##### RECORDS PROVIDED #####
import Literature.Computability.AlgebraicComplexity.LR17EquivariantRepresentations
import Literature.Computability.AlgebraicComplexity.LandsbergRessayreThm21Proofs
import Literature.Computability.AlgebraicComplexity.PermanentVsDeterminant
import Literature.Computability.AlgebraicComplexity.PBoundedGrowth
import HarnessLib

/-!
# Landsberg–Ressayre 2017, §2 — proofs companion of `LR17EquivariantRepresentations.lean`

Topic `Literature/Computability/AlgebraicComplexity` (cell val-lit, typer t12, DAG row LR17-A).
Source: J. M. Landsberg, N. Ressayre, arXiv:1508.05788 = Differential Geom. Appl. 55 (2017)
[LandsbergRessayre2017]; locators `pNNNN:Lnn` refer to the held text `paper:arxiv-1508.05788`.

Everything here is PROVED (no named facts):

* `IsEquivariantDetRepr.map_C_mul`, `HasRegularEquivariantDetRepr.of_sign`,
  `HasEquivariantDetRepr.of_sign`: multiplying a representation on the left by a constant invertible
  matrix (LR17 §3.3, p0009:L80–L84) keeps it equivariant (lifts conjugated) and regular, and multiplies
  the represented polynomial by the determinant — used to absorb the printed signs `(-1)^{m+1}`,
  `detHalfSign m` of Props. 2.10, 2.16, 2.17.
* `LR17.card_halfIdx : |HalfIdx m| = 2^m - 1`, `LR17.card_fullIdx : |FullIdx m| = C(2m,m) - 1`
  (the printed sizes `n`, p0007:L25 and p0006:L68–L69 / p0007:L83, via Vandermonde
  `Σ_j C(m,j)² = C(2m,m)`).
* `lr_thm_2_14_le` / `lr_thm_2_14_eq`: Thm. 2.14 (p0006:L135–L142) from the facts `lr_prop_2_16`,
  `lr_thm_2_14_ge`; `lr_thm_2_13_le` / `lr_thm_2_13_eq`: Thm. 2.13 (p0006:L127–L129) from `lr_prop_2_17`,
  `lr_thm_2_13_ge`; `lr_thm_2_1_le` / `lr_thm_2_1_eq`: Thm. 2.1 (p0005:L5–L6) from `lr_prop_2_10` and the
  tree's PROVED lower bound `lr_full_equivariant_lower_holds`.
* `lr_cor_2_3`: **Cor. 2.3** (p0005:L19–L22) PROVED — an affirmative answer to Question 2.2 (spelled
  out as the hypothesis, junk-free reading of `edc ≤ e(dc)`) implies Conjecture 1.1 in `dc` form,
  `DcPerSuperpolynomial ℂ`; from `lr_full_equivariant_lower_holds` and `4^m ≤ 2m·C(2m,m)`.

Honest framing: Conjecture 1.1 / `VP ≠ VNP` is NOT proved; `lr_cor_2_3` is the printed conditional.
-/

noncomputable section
#####
• TASK BRIEF:
Reproduce exactly the section above that begins at the line containing "Thm. 2.14 (p0006:L135–L142)" and ends at the line containing "out as the hypothesis, junk-free", leaving out all other lines.

• WRITTEN SOLUTION:
* `lr_thm_2_14_le` / `lr_thm_2_14_eq`: Thm. 2.14 (p0006:L135–L142) from the facts `lr_prop_2_16`,
  `lr_thm_2_14_ge`; `lr_thm_2_13_le` / `lr_thm_2_13_eq`: Thm. 2.13 (p0006:L127–L129) from `lr_prop_2_17`,
  `lr_thm_2_13_ge`; `lr_thm_2_1_le` / `lr_thm_2_1_eq`: Thm. 2.1 (p0005:L5–L6) from `lr_prop_2_10` and the
  tree's PROVED lower bound `lr_full_equivariant_lower_holds`.
* `lr_cor_2_3`: **Cor. 2.3** (p0005:L19–L22) PROVED — an affirmative answer to Question 2.2 (spelled
  out as the hypothesis, junk-free reading of `edc ≤ e(dc)`) implies Conjecture 1.1 in `dc` form,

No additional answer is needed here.